技術的には北朝鮮と米国の首脳間の通話はいくらでも可能だ。北朝鮮からも有線・無線・衛星を通した国際電話をかけられるためだ。米国の通信企業であるAT&Tは、1995年から米国と北朝鮮の間の国際電話サービスを提供している。北朝鮮はまた、2001年には国際衛星通信機構INTELSATに加入した。先月、豊渓里(プンゲリ)の核実験場閉鎖の時も、北朝鮮を訪問した外信記者たちはUSIMチップを入れ替えて各自の本国と通信できた。ただし、北朝鮮国内からの国際電話は、ほとんどが衛星を通じてなされるため品質が劣り、国家安全保衛省が盗聴しているという。金委員長とトランプ大統領の国際電話もまた、このような有線・無線・衛星のうちの一つを利用して可能なわけだ。

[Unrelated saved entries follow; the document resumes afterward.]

include hS hE in
/-- **THE PRODUCT `t₃k₃` (row L7, i = 3)** — the cross term kernel 7 consumes (`B9Eq387IMSAssembly`: no Young inequality):
`‖Q(1)f‖·‖Σ_j […]‖ ≤ Θ·(c₁∕(c₀L^d))·‖f‖²`; for `T₃` there is no `η⁻¹` to cancel — `t₃` itself is bounded. [folklore]
[cite: Balaban1985BackgroundPropagators, (3.101)–(3.103) p.414, (3.15)–(3.16) p.393] -/
theorem norm_mul_norm_sum_comm_comm_QtorusW_one_le {Θ : ℝ} (hΘ0 : 0 ≤ Θ)
    (hΘ : ∀ (c : Bond d m) (r : Fin d → Fin L) (i : ℕ), i < L →
      ∑ j ∈ s, (χ j (πc c) - χ j (perSite (fineP L m) (cornerSite L c.1 + boxVec L r + (i : ℤ) • e c.2))) ^ 2 ≤ Θ)
    (f : BondL2K ℂ d (fineP L m) c₀ W) :
    ‖QtorusW L m hL φ (fun _ => 1) hα1' hU1' hreg' (c₁ := c₁) f‖ *
      ‖∑ j ∈ s, ((χE j (χE j (QtorusW L m hL φ (fun _ => 1) hα1' hU1' hreg' (c₁ := c₁) f) -
        QtorusW L m hL φ (fun _ => 1) hα1' hU1' hreg' (c₁ := c₁) (χS j f))) -
        (χE j (QtorusW L m hL φ (fun _ => 1) hα1' hU1' hreg' (c₁ := c₁) (χS j f)) -
          QtorusW L m hL φ (fun _ => 1) hα1' hU1' hreg' (c₁ := c₁) (χS j (χS j f))))‖ ≤
      Θ * (c₁ / (c₀ * (L : ℝ) ^ d)) * ‖f‖ ^ 2 := by
  have hc₀ : 0 < c₀ := Fact.out
  have hc₁ : 0 < c₁ := Fact.out
  have hr : 0 ≤ c₁ / (c₀ * (L : ℝ) ^ d) := by positivity
  have h1 := norm_QtorusW_one_le L m hL hα1' hU1' hreg' φ (c₁ := c₁) f
  have h2 := norm_sum_comm_comm_QtorusW_one_le L m hL hα1' hU1' hreg' φ s πc χ χS χE hS hE hΘ0 hΘ f (c₁ := c₁)
  calc _ ≤ (Real.sqrt (c₁ / (c₀ * (L : ℝ) ^ d)) * ‖f‖) * (Θ * Real.sqrt (c₁ / (c₀ * (L : ℝ) ^ d)) * ‖f‖) :=
        mul_le_mul h1 h2 (norm_nonneg _) (by positivity)
    _ = Θ * (c₁ / (c₀ * (L : ℝ) ^ d)) * ‖f‖ ^ 2 := by
        rw [show ∀ a b t : ℝ, (a * b) * (t * a * b) = t * (a * a) * b ^ 2 from fun a b t => by ring, Real.mul_self_sqrt hr]

/-! ## §2 THE (dn) ROW OF KERNEL 7 FOR `T₃ ∝ Q(1)` — via ne9-leaf-01's (D) `B9Eq387IMSLocalLettersLattice.sum_norm_sq_apply_localised_le` -/

variable [FiniteDimensional ℂ W]

include hS hE in
/-- **ROW L5∕L6∕L7 AT THE LATTICE, FLAT POINT — THE (dn) LETTER OF `Q(1)`**: for a quadratic partition `Σ_j χ_j(x)² = 1` on the fine sites with sweep
energy `≤ Θ`, its one-site-sampled multipliers `χ_S^j` (fine 1-forms, at `b₋`) and `χ_E^j` (coarse 1-forms, at `π c`) as CLMs, and every fine 1-form `f`:
`Σ_j ‖Q(1)(χ_S^jf)‖² ≤ ‖Q(1)f‖² + (Θ + Θ)·(c₁∕(c₀L^d))·‖f‖²` — the per-letter (dn) step of `B9Eq387IMSAssembly.ims_assembly_strong` with `t₃k₃ + a₃`.
[folklore] (IMS localisation) [cite: Balaban1985BackgroundPropagators, (3.101)–(3.103) p.414, p.408, (3.87)–(3.89) p.409, (3.15) p.393] -/
theorem sum_norm_sq_QtorusW_one_localised_le (hχ1 : ∀ x, ∑ j ∈ s, χ j x ^ 2 = 1) {Θ : ℝ} (hΘ0 : 0 ≤ Θ)
    (hΘ : ∀ (c : Bond d m) (r : Fin d → Fin L) (i : ℕ), i < L →
      ∑ j ∈ s, (χ j (πc c) - χ j (perSite (fineP L m) (cornerSite L c.1 + boxVec L r + (i : ℤ) • e c.2))) ^ 2 ≤ Θ)
    (f : BondL2K ℂ d (fineP L m) c₀ W) :
    ∑ j ∈ s, ‖QtorusW L m hL φ (fun _ => 1) hα1' hU1' hreg' (c₁ := c₁) (χS j f)‖ ^ 2 ≤
      ‖QtorusW L m hL φ (fun _ => 1) hα1' hU1' hreg' (c₁ := c₁) f‖ ^ 2 +
        (Θ * (c₁ / (c₀ * (L : ℝ) ^ d)) + Θ * (c₁ / (c₀ * (L : ℝ) ^ d))) * ‖f‖ ^ 2 :=
  sum_norm_sq_apply_localised_le s bpos πc χ χS χE hS hE hχ1
    (LinearMap.toContinuousLinearMap (QtorusW L m hL φ (fun _ => 1) hα1' hU1' hreg' (c₁ := c₁)))
    (fun f => sum_norm_sq_comm_QtorusW_one_le L m hL hα1' hU1' hreg' φ s πc χ χS χE hS hE hΘ0 hΘ f)
    (fun f => norm_mul_norm_sum_comm_comm_QtorusW_one_le L m hL hα1' hU1' hreg' φ s πc χ χS χE hS hE hΘ0 hΘ f) f

include hS hE in
/-- **THE SAME FOR `T₃ = a′·Q(1)`** (kernel 7's `√a·Q`; any scalar `a′ : ℂ`): `Σ_j ‖a′Q(1)(χ_S^jf)‖² ≤ ‖a′Q(1)f‖² + ‖a′‖²(Θ + Θ)·(c₁∕(c₀L^d))·‖f‖²`.
[folklore] [cite: Balaban1985BackgroundPropagators, (3.26) p.395, (3.101)–(3.103) p.414, p.408] -/
theorem sum_norm_sq_smul_QtorusW_one_localised_le (hχ1 : ∀ x, ∑ j ∈ s, χ j x ^ 2 = 1) {Θ : ℝ} (hΘ0 : 0 ≤ Θ)
    (hΘ : ∀ (c : Bond d m) (r : Fin d → Fin L) (i : ℕ), i < L →
      ∑ j ∈ s, (χ j (πc c) - χ j (perSite (fineP L m) (cornerSite L c.1 + boxVec L r + (i : ℤ) • e c.2))) ^ 2 ≤ Θ)
    (a' : ℂ) (f : BondL2K ℂ d (fineP L m) c₀ W) :
    ∑ j ∈ s, ‖a' • QtorusW L m hL φ (fun _ => 1) hα1' hU1' hreg' (c₁ := c₁) (χS j f)‖ ^ 2 ≤
      ‖a' • QtorusW L m hL φ (fun _ => 1) hα1' hU1' hreg' (c₁ := c₁) f‖ ^ 2 +
        ‖a'‖ ^ 2 * (Θ * (c₁ / (c₀ * (L : ℝ) ^ d)) + Θ * (c₁ / (c₀ * (L : ℝ) ^ d))) * ‖f‖ ^ 2 := by
  have h := sum_norm_sq_QtorusW_one_localised_le L m hL hα1' hU1' hreg' φ s πc χ χS χE hS hE hχ1 hΘ0 hΘ f (c₁ := c₁)
  have h2 := mul_le_mul_of_nonneg_left h (sq_nonneg ‖a'‖)
  simp only [norm_smul, mul_pow, ← Finset.mul_sum]
  linarith

/-! ## §3 THE TREE's PARTITION `B5SmoothPartition.hS`: the sweep energy is `≤ 256d(L−1)²∕M₀²` -/

section Smooth

open B4TorusKernel.MultiPeriod (circAbs circAbs_add_mul circAbs_le_abs circAbs_nonneg)
open B5TorusCover (nC Ctr)
open B5SmoothPartition (gS sum_hS_sq abs_gS_sub_le)
open B9Eq387ProductPartitionBondEnergy (sum_hS_sub_sq_le_sum exists_support_gS_pair sum_sub_sq_le_card_mul_sq)
open B9Eq315QFlatNorm (perSite_apply_val cornerSite_add_boxVec_apply)

omit [∀ i, NeZero (fineP L m i)] in
/-- the one-dimensional letter of the kernel-9 port for an ARBITRARY pair of residues: `Σ_k (g_k(t) − g_k(t′))² ≤ 4·(4·dist∕M₀)²`. [folklore]
[cite: Balaban1984PropagatorsI, (1.118) p.36] -/
theorem sum_gS_sub_sq_le {N M₀ : ℕ} (hN : 1 ≤ N) (hM : 1 ≤ M₀) (hdiv : M₀ ∣ N) (h2N : 2 * M₀ ≤ N) (t t' : Fin N) :
    ∑ k : Fin (nC N M₀), (gS N M₀ k t - gS N M₀ k t') ^ 2 ≤ 4 * (4 / (M₀ : ℝ) * (circAbs N ((t.val : ℤ) - (t'.val : ℤ)) : ℝ)) ^ 2 := by
  classical
  obtain ⟨S, hS4, hS0⟩ := exists_support_gS_pair hM hdiv h2N t t'
  calc ∑ k, (gS N M₀ k t - gS N M₀ k t') ^ 2 ≤ S.card * (4 / (M₀ : ℝ) * (circAbs N ((t.val : ℤ) - (t'.val : ℤ)) : ℝ)) ^ 2 :=
        sum_sub_sq_le_card_mul_sq _ _ (fun k => abs_gS_sub_le hN hM k t t') S hS0
    _ ≤ 4 * (4 / (M₀ : ℝ) * (circAbs N ((t.val : ℤ) - (t'.val : ℤ)) : ℝ)) ^ 2 := by
        have h4 : (S.card : ℝ) ≤ 4 := by exact_mod_cast hS4
        exact mul_le_mul_of_nonneg_right h4 (sq_nonneg _)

トランプ大統領が金委員長に伝えたという「きわめて直接的な番号」は、ホワイトハウスにつながる固定電話の番号である可能性が高く、携帯電話の番号かもしれないという観測もある。よく“ホットライン”と呼ばれる直通電話は、トランプ大統領と金委員長の執務室に盗聴不可能な専用回線を設置するという物理的工事をしなければならないため、首脳会談から間もない状況でこうした方式である可能性は低いと考えられる。それよりは、一般的な首脳たちの間で通話がなされる方式のように、両首脳の状況室間の連結である可能性がより高く見える。
外交問題に精通した元当局者はハンギョレに「韓国の大統領府とホワイトハウスの間でも、両国の状況室に電話をして日程を定め首脳間の通話をするように、朝米間の通話もまた状況室参謀間で連結してなされるのではないか」と話した。これと関連して聯合ニュースは米国政府関係者の話を引用して、トランプ大統領と金委員長が今月12日、シンガポールのカペラホテルで単独会談をしている間、ホワイトハウスのサラ・ハッカビー・サンダース報道官と金委員長の妹である金与正(キム・ヨジョン)労働党中央委第1部長をそれぞれ会談場に呼び、彼らを通じて電話番号をやりとりしたと報道した。
元高位当局者は「トランプ大統領が『直接的な電話番号を伝えた』と言っているのは、直通で電話をやりとりするというよりは『私たちはこのように緊密に疎通している』ということを見せようとしたのではないか」と話した。
トランプ大統領が就任初期にカナダなどの外国首脳にしたように、個人の携帯電話の番号を金委員長に提供したケースもあるが、保安などの理由のために実際には可能性が低いと思われる。米国の情報技術専門紙「ワイアード」は「もしトランプ大統領が本当に個人の番号を金正恩に伝えたとすれば、重大な国家安保情報を露出させたことになる」と指摘した。